A MARKET trader has been ordered to stop selling Scotch Pancakes on his stall -- 35 years after his family started trading in the delicacy.
Now Lawrence Carter is vowing to take legal action against his council in a bid to get them to overturn their decision.
Lawrence, who runs Carter's Cheese Stall on Chorley Market, was ordered to remove the delicacy after the council decided selling them placed him in competition with rival stallholders.
But when the Lancashire Evening Telegraph took a tour of the market at the heart of the town, there wasn't a scotch pancake seller in sight.
Market bosses at Chorley Borough Council say they took their decision because the pancakes are cakes and are not covered by Lawrence's existing licence to sell cheese.
Today Lawrence stormed: "We have been selling them for 35 years and I have now got it in writing from Chorley Borough Council that I have got to take the things off.
"My customers want to buy them but I have withdrawn the product because I am not allowed to sell it."
A sign marking the passing of the pancakes has been placed outside the kiosk, complete with the letters RIP.
He added: "The council have decided in their wisdom that I can't sell them because they are classified as a cake.

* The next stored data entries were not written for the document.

import Summits.BirchSwinnertonDyer.Rank1Residual.X1.ResidualDescentInjective
import Literature.NumberTheory.EllipticCurves.IwasawaTowerTorsionOrdinaryProofs
import Literature.NumberTheory.GaloisRepresentations.DecompositionGroupOfCompletion
import HarnessLib

/-!
# Route D, step (a) for the LAYERS of the cyclotomic `ℤ_p`-extension of `ℚ`: a Greenberg–Selmer class
# over `ℚ_n` in the local kernel at `p` that dies over `ℚ_∞` is zero (X1R0-GAPMAP §17.1 (a))

HONEST FRAMING (cell `b2b-bsdres`, run/shared/lean/b2b/bsd-rank1-residual/, verbatim in every
file): the goal of the cell is to DELETE the COMBINATION-SHAPED residual classes of the
Birch–Swinnerton-Dyer formula for ALL analytic-rank `≤ 1` elliptic curves over `ℚ` — "full BSD
formula for every rank `≤ 1` curve in class `C`" assembled STRICTLY from published theorems — so
that the rank-`≤ 1` remainder becomes exactly the CONSTRUCTION-SHAPED classes, which are TYPED
(missing-input `Prop`s), NOT attempted. This is not "finishing BSD". Sub-cell
`b2b-bsdres-eisenstein-p1` (CLASS-OWNERS row "X1 (r=0)"), gen 8: research route; NO CLAIM BEYOND
STATED CLASSES; nothing here changes a label. THEOREMS ONLY.

WHAT THIS FILE PROVES. The specialisation of `ResidualDescentInjective.eq_zero_of_mem_greenbergKer_of_resOfLe_eq_zero`
(p223821) to the situation of route D: `K = ℚ`, `κ` the CYCLOTOMIC `ℤ_p`-extension, `H' = κ.layerSubgroup n = Gal(ℚ̄/ℚ_n)`,
`H = κ.kerSubgroup = Gal(ℚ̄/ℚ_∞)`, `v` the place of `ℚ` at `p`. Of the three hypotheses of the general
theorem, (hgen) `Gal(ℚ̄/ℚ_n) = (Gal(ℚ̄/ℚ_n) ∩ I_p)·Gal(ℚ̄/ℚ_∞)` is DISCHARGED here from the tree's
total-ramification theorem `ZpExtension.IsCyclotomic.exists_mem_inertia_inv_mul_mem_kerSubgroup`
(`κ(I_𝔓) = ℤ_p`, `IwasawaTowerTorsionOrdinaryProofs`) and Neukirch II (9.6)
(`inertia_adicCompletionPrime_eq_map_absInertia`: the tree's `GreenbergSelmer.inertia v` is `I_{𝔓₀}`);
normality of `Gal(ℚ̄/ℚ_∞)` is automatic (a kernel). There remain, as explicit hypotheses on the
discrete module `M` and the local datum `N`: (htriv) `I_p` acts trivially on `M ⧸ M⁺` and (hfix)
`M^{Gal(ℚ̄/ℚ_∞)} ∩ M⁺ = 0` — for `M = E₀[p]`, `M⁺ = Ê₀[p]` at a good ordinary `p` these are "`D` is
unramified" and "`E₀(ℚ_∞)[p]` (= `E₀(ℚ)[p]`, `mem_fixedPoints_kerSubgroup_iff_of_isCyclotomic`) misses the
kernel of reduction" (Silverman VII.3.1).
**`eq_zero_of_mem_greenbergKer_layer_of_res_kerSubgroup_eq_zero`**: every `c ∈ H¹(Gal(ℚ̄/ℚ_n), M)`
in Greenberg's local kernel at `p` with `res_{ℚ_∞} c = 0` is `0` — the injectivity
`Sel_n(E₀[p]/ℚ_n) ↪ S^{Σ₀}_{E₀[p]}(ℚ_∞)` of route D (the witnesses over `ℚ_n` are counted faithfully in
Greenberg–Vatsal's residual Selmer group over `ℚ_∞`).

References: Greenberg (1989) §1 p. 98; Greenberg–Vatsal (2000) §2 p. 25; Washington §13.1;
Neukirch, ANT II (7.13)(i), (9.6); HOME/b2b-bsdres-eisenstein-p1/X1R0-GAPMAP.md §17.1.
-/

noncomputable section

open scoped Classical

open NumberField IsDedekindDomain Field
open Literature.NumberTheory.EllipticCurves Literature.NumberTheory.EllipticCurves.GreenbergSelmer
  Literature.NumberTheory.GaloisRepresentations Rat.HeightOneSpectrum

universe u

namespace Summit.BirchSwinnertonDyer.Rank1Residual.X1.ResidualDescentInjective

variable {p : ℕ} [Fact p.Prime]
variable {M : Type} [AddCommGroup M] [DistribMulAction (absoluteGaloisGroup ℚ) M]
  [TopologicalSpace M] [DiscreteTopology M]

/-- **Total ramification of `ℚ_∞/ℚ_n` at `p`, in the form (hgen):** for the cyclotomic `κ` and the
place `v` of `ℚ` at `p`, every `g ∈ Gal(ℚ̄/ℚ_n) = κ.layerSubgroup n` is `i·h` with `i` in the tree's
inertia group `GreenbergSelmer.inertia v` (`= I_{𝔓₀}`, Neukirch II (9.6)), `i ∈ Gal(ℚ̄/ℚ_n)`, and
`h = i⁻¹ g ∈ Gal(ℚ̄/ℚ_∞) = κ.kerSubgroup` (`κ(I_𝔓) = ℤ_p`, Washington §13.1).
[cite: Washington1997, §13.1] [cite: NeukirchANT1999, Ch. II §9 Prop. (9.6)] -/
theorem exists_mem_inertia_mem_layer_inv_mul_mem_kerSubgroup {κ : ZpExtension ℚ p}
    (hκ : κ.IsCyclotomic) {v : HeightOneSpectrum (𝓞 ℚ)} (hv : (primesEquiv v : ℕ) = p) (n : ℕ)
    {g : absoluteGaloisGroup ℚ} (hg : g ∈ κ.layerSubgroup n) :
    ∃ i ∈ inertia v, i ∈ κ.layerSubgroup n ∧ i⁻¹ * g ∈ κ.kerSubgroup := by
  obtain ⟨τ, hτ, hk⟩ :=
    hκ.exists_mem_inertia_inv_mul_mem_kerSubgroup hv (adicCompletionPrime_mem_primesAbove ℚ v) g
  refine ⟨τ, ?_, ?_, hk⟩
  · -- `I_{𝔓₀} = res(I_{ℚ_v})` is the tree's `inertia v`
    have hI : (adicCompletionPrime ℚ v).inertia (absoluteGaloisGroup ℚ) = inertia v := by
      rw [GreenbergSelmer.inertia]
      exact inertia_adicCompletionPrime_eq_map_absInertia ℚ v
    rw [← hI]
    exact hτ
  · -- `κ τ = κ g`, so `τ` lies in the same layer
    have hkg : κ τ = κ g := by
      rw [ZpExtension.mem_kerSubgroup, map_mul, map_inv, inv_mul_eq_one] at hk
      exact hk
    rw [ZpExtension.mem_layerSubgroup] at hg ⊢
    rw [hkg]
    exact hg

/-- **Route D, step (a), for the cyclotomic layers.** `κ` cyclotomic, `v` the place at `p`, `N` an
ordinary local datum at `v` for the discrete `Γ_ℚ`-module `M` with (htriv) `I_v` trivial on `M ⧸ M⁺_v`
and (hfix) `M^{Gal(ℚ̄/ℚ_∞)} ∩ M⁺_v = 0`. Then every class `c ∈ H¹(Gal(ℚ̄/ℚ_n), M)` in Greenberg's local
kernel at `v` whose restriction to `Gal(ℚ̄/ℚ_∞)` vanishes is zero: the level-`n` witnesses of route D
inject into Greenberg–Vatsal's Selmer group over `ℚ_∞` (X1R0-GAPMAP §17.1 (a); for `M = E₀[p]`,
`M⁺ = Ê₀[p]`: `D` unramified and `E₀(ℚ)[p] ∩ Ê₀ = 0`).
[cite: Greenberg1989, §1 p. 98 (4)] [cite: GreenbergVatsal2000, §2 p. 25] [cite: Washington1997, §13.1] -/
theorem eq_zero_of_mem_greenbergKer_layer_of_res_kerSubgroup_eq_zero {κ : ZpExtension ℚ p}
    (hκ : κ.IsCyclotomic) {v : HeightOneSpectrum (𝓞 ℚ)} (hv : (primesEquiv v : ℕ) = p) (n : ℕ)
    (N : LocalDatum ℚ M v)
    (htriv : ∀ i ∈ inertia v, ∀ m : M, i • m - m ∈ N.plus)
    (hfix : ∀ m : M, (∀ h ∈ κ.kerSubgroup, h • m = m) → m ∈ N.plus → m = 0)
    {c : subgroupH1 (κ.layerSubgroup n) M} (hc : c ∈ N.greenbergKer (κ.layerSubgroup n))
    (hres : resOfLe M (κ.kerSubgroup_le_layerSubgroup n) c = 0) : c = 0 :=
  eq_zero_of_mem_greenbergKer_of_resOfLe_eq_zero (κ.kerSubgroup_le_layerSubgroup n)
    (fun g _ h hh ↦ by
      rw [ZpExtension.mem_kerSubgroup] at hh ⊢
      rw [map_mul, map_mul, map_inv, hh, mul_one, inv_mul_cancel])
    N htriv hfix (fun g hg ↦ exists_mem_inertia_mem_layer_inv_mul_mem_kerSubgroup hκ hv n hg) hc hres

end Summit.BirchSwinnertonDyer.Rank1Residual.X1.ResidualDescentInjective

end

"It has made me really mad, I think the council just don't want pancakes on their market.
"I haven't found anybody else selling them on the market. I can't see why the change has come about now, after some 35 years."
He added he was looking into legal action to win the right to sell his pancakes.
Paul Hallam, Chorley Borough Council's property manager, took the decision to ban the pancakes.
He said: "Mr Carter asked for several additional selling lines to be added to his market licence.
"The council was prepared to go along with all of them except the Scotch pancakes.
"It is a line which could be sold from the adjoining stall." Councillor Kerry Jones, Chorley Borough Council's executive member for commercial development and property, said: "Someone complained that another stall-holder was selling something they sold.
"We do have strict rules -- we do have to act. They do have to sell according to their licence."
Traders across East Lancashire have been left baffled by the unusual decisions made by bureaucrats.
In Hyndburn, an Accrington Market greetings card stall holder was left fuming by the fact traders on the Sunday market could sell what they wanted but he had to apply to a new licence if he wanted to sell a line of products on his weekday market.
A spokesman for the council said: "Rules have to be followed and weekday traders can only sell what they are licensed too."
And traders across the area have been threatened with legal action if they don't comply with new European metric rules. Several have vowed to carry on using imperial measures because it is what their customers want.